* Requirement
Search term "hslots": copy each line of the data containing it.

* Provided records
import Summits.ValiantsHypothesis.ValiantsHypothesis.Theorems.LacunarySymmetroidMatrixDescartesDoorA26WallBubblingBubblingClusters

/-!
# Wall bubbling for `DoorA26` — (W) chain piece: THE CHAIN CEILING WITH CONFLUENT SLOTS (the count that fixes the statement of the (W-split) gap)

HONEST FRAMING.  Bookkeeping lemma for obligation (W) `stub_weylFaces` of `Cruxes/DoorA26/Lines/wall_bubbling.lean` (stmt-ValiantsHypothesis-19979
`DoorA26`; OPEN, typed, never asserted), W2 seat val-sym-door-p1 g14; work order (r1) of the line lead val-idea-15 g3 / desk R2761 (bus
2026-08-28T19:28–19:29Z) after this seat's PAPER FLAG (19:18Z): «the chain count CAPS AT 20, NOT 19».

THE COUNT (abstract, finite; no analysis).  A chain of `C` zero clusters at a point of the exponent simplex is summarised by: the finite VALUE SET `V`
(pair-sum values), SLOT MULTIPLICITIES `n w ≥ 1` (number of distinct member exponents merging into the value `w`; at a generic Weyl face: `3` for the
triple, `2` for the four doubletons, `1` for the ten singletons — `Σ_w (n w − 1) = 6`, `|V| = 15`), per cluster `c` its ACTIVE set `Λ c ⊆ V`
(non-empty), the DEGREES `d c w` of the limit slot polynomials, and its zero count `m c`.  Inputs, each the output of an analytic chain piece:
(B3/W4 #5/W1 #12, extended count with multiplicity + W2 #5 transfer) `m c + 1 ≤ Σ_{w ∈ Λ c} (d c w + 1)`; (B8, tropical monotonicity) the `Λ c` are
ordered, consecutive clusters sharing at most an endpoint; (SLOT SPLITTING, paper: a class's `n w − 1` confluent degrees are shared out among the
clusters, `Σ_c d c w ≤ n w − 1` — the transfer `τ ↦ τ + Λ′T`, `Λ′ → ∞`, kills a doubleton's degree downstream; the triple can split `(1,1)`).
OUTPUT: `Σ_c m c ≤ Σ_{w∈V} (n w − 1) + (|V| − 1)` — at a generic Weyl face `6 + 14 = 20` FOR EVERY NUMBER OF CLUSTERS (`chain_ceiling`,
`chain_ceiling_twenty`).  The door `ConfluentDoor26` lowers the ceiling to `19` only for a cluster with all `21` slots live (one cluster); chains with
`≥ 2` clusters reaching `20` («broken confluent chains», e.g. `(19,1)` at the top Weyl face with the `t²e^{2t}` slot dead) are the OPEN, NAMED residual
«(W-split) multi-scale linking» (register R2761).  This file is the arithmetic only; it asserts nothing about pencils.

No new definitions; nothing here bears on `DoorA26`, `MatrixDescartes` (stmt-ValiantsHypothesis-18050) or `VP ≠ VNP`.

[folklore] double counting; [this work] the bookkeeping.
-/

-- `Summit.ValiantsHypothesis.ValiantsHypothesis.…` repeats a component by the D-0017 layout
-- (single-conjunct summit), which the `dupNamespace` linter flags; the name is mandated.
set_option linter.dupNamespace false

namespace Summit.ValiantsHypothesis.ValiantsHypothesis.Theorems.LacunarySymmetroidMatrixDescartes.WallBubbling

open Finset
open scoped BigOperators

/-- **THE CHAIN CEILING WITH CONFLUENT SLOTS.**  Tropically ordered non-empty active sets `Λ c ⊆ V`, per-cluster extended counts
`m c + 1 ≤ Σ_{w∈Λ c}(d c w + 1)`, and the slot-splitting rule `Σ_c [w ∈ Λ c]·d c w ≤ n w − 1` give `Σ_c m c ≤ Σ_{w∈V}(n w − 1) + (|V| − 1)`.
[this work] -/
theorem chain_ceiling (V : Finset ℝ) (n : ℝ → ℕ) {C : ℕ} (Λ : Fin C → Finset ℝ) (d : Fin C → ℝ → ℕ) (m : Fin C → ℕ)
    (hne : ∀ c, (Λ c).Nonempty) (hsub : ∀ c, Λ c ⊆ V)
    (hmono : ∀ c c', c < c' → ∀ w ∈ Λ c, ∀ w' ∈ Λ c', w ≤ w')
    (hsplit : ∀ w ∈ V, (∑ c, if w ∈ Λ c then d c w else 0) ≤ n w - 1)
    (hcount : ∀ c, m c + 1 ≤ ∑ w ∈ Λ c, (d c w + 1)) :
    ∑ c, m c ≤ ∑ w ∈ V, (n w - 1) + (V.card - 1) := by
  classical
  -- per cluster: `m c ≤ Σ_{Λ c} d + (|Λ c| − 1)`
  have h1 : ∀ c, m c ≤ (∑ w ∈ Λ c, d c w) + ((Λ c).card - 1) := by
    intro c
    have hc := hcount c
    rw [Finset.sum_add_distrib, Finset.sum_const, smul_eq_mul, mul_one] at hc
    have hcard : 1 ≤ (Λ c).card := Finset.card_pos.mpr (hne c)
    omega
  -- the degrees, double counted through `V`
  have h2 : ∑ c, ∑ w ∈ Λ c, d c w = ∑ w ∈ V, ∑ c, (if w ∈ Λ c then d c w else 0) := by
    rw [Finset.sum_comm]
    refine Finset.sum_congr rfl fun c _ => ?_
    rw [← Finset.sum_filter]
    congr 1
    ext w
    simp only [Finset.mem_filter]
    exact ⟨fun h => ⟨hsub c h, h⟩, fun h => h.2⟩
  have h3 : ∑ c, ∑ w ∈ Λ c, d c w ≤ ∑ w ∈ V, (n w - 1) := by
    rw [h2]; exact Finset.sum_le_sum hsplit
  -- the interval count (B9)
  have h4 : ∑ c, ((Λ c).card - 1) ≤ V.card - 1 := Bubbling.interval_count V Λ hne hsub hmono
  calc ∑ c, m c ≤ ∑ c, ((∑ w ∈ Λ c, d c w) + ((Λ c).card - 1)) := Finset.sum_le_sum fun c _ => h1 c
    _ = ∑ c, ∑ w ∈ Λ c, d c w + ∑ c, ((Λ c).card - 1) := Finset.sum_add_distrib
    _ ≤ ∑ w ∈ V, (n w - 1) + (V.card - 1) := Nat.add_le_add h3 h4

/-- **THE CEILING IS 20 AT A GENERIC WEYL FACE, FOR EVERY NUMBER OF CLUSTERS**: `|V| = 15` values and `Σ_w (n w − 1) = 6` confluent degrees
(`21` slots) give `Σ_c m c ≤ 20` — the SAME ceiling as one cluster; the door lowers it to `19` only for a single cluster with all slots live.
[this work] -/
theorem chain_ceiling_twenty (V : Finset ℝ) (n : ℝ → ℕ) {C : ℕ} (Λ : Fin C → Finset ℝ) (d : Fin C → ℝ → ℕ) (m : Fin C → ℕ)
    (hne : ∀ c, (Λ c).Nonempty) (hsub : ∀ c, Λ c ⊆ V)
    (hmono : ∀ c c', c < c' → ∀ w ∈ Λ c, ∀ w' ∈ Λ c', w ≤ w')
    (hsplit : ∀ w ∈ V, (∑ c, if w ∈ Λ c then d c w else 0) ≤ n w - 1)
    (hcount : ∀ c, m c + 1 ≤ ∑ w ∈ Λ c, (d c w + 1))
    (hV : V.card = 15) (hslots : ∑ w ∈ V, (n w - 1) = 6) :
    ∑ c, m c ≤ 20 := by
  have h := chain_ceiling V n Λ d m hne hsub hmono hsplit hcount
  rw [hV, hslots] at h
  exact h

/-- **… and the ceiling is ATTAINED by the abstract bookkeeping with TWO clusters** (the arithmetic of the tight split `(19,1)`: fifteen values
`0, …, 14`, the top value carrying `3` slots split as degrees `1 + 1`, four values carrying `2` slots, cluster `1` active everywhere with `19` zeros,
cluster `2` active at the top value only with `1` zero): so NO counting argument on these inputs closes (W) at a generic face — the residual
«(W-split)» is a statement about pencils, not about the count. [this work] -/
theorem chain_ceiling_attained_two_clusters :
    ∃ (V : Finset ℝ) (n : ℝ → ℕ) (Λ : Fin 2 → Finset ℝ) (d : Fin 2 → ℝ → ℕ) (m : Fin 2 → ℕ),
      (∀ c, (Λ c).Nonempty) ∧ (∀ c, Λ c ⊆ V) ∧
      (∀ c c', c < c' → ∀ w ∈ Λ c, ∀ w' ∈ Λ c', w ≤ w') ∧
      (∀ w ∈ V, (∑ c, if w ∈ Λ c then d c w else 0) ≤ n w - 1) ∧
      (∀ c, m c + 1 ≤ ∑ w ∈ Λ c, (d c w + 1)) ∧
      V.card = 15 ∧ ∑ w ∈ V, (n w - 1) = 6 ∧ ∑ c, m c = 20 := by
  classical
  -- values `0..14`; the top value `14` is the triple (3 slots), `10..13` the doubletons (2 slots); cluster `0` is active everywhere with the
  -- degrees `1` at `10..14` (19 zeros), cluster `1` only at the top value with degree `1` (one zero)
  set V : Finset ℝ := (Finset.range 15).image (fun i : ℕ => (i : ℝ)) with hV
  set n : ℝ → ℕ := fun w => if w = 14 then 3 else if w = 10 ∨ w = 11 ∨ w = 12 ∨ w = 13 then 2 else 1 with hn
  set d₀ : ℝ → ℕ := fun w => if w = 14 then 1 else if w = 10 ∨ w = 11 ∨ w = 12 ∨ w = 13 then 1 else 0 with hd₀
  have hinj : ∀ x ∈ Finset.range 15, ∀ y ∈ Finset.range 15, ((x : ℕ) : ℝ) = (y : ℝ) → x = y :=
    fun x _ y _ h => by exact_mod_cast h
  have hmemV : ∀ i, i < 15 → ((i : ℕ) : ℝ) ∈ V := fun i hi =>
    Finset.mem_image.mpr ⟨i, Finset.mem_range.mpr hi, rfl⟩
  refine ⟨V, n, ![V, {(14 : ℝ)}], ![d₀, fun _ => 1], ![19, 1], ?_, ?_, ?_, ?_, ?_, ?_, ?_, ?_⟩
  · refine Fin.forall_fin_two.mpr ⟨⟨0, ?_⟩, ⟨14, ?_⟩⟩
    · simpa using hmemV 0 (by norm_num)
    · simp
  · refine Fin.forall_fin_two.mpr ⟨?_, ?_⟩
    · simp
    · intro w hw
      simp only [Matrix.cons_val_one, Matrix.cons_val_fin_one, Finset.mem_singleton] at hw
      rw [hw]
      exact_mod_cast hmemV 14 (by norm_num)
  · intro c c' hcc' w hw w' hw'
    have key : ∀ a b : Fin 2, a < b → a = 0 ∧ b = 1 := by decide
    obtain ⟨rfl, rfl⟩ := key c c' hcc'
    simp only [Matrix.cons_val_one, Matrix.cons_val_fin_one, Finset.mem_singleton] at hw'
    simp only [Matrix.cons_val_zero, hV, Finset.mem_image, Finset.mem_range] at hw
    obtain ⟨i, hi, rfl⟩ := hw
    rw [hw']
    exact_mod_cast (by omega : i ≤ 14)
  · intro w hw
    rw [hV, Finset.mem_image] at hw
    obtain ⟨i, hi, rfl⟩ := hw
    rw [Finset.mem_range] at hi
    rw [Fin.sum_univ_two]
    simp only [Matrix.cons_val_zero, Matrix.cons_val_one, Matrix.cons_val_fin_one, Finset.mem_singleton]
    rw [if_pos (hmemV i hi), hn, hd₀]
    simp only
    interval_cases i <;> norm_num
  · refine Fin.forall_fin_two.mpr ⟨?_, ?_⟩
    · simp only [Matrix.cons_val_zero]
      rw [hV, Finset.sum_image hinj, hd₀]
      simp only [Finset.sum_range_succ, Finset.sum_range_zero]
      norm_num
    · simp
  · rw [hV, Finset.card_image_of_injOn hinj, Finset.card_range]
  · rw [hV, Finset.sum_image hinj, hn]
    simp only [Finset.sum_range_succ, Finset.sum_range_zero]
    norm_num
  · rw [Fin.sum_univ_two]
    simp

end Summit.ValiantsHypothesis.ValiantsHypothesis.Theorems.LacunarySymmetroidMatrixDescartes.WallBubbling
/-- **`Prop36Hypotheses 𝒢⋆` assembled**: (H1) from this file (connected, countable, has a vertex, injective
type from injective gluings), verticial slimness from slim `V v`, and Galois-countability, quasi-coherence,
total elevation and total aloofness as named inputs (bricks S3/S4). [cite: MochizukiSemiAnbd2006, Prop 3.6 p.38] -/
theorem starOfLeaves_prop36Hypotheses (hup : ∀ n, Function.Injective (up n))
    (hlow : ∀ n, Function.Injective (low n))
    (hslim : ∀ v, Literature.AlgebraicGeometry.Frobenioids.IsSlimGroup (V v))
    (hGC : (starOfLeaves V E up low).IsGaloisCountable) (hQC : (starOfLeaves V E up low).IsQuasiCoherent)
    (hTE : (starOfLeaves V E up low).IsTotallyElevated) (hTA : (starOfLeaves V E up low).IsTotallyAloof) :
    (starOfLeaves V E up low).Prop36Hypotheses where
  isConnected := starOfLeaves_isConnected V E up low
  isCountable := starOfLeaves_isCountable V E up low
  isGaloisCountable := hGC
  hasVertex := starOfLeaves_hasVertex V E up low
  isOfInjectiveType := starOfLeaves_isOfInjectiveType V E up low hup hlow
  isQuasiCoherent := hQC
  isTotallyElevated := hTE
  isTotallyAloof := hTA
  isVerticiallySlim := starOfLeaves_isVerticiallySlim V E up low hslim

* Exercise solution
    (hV : V.card = 15) (hslots : ∑ w ∈ V, (n w - 1) = 6) :
  rw [hV, hslots] at h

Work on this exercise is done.